[SOURCE DATA]:
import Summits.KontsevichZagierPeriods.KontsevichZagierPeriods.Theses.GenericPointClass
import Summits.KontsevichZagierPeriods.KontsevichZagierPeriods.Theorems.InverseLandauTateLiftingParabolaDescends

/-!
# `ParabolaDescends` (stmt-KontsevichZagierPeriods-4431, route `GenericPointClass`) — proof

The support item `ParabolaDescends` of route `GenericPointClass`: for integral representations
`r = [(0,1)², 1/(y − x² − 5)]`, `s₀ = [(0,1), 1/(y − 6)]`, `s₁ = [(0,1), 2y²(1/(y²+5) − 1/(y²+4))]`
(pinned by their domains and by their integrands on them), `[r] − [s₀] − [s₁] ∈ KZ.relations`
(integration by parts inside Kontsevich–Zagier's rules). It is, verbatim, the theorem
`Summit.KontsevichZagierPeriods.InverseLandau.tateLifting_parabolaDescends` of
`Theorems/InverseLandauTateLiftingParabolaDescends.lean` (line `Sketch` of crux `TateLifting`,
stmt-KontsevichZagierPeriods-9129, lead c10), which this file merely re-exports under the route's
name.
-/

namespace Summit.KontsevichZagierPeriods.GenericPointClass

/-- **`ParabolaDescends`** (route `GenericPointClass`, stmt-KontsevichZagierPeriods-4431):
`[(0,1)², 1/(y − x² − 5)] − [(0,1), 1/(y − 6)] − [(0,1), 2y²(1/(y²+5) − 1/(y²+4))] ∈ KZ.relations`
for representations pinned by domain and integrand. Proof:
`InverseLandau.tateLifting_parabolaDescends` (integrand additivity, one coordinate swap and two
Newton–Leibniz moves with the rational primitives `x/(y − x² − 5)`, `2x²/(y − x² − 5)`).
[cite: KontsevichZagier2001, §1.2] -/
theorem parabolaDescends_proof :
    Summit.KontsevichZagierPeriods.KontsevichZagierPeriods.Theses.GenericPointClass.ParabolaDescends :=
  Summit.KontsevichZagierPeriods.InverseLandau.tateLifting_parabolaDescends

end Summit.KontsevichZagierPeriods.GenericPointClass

---

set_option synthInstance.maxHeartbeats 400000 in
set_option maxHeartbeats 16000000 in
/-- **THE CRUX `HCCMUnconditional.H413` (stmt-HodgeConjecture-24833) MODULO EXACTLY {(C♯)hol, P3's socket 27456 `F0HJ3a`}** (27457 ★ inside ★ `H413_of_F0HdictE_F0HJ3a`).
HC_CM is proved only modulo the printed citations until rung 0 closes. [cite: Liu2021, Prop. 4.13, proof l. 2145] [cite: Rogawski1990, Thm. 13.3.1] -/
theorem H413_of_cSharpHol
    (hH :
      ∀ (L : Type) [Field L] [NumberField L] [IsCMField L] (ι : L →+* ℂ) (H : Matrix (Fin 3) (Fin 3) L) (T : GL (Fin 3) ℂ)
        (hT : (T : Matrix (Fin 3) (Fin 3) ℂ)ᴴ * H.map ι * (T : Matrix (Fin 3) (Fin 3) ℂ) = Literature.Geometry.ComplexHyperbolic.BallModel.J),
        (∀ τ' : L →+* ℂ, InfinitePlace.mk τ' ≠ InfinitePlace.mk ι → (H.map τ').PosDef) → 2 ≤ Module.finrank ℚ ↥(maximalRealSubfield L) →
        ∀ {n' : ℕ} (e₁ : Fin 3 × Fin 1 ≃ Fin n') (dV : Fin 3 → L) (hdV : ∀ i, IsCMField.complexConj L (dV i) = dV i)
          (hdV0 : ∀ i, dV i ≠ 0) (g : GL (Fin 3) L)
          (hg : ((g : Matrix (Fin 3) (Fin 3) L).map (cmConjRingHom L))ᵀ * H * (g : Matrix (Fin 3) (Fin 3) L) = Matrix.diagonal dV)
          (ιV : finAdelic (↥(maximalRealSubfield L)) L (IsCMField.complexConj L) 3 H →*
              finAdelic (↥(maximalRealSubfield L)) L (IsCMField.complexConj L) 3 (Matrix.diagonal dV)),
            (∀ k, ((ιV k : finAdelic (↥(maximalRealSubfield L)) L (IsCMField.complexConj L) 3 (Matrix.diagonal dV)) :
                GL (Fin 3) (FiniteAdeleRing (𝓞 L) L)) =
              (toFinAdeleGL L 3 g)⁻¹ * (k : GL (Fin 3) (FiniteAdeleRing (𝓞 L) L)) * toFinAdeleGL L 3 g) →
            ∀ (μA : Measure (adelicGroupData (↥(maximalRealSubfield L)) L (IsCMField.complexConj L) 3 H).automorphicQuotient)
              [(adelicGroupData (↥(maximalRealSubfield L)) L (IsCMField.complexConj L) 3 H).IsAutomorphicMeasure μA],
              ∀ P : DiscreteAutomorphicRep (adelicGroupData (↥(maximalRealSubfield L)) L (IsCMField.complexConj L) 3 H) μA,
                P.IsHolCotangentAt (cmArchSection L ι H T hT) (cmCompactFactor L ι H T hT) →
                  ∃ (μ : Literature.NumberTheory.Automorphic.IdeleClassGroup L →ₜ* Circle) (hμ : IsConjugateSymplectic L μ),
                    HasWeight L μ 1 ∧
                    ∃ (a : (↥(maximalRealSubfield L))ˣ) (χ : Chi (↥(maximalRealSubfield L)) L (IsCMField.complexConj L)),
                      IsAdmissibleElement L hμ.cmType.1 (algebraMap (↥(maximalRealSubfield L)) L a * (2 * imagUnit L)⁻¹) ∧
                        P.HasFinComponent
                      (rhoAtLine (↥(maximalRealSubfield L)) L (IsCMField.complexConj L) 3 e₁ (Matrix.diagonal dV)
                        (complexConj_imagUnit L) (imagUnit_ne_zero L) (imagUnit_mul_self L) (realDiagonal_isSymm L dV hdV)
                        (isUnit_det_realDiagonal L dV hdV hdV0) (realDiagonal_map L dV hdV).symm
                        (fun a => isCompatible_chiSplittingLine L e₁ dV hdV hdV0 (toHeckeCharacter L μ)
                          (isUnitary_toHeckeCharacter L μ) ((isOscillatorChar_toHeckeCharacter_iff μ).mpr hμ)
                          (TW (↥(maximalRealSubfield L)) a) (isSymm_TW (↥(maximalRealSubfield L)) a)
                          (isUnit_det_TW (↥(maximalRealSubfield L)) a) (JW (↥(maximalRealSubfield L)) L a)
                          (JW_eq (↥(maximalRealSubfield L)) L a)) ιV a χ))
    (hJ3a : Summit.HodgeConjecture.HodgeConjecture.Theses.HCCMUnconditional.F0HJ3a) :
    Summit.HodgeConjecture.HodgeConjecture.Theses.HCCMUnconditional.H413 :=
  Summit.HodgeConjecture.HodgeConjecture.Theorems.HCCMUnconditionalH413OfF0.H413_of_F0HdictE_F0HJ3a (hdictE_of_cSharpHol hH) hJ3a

[TASK TO COMPLETE]:
Go through the records and report each line that contains "route".

[OUTPUT OF THE TASK]:
# `ParabolaDescends` (stmt-KontsevichZagierPeriods-4431, route `GenericPointClass`) — proof
The support item `ParabolaDescends` of route `GenericPointClass`: for integral representations
stmt-KontsevichZagierPeriods-9129, lead c10), which this file merely re-exports under the route's
/-- **`ParabolaDescends`** (route `GenericPointClass`, stmt-KontsevichZagierPeriods-4431):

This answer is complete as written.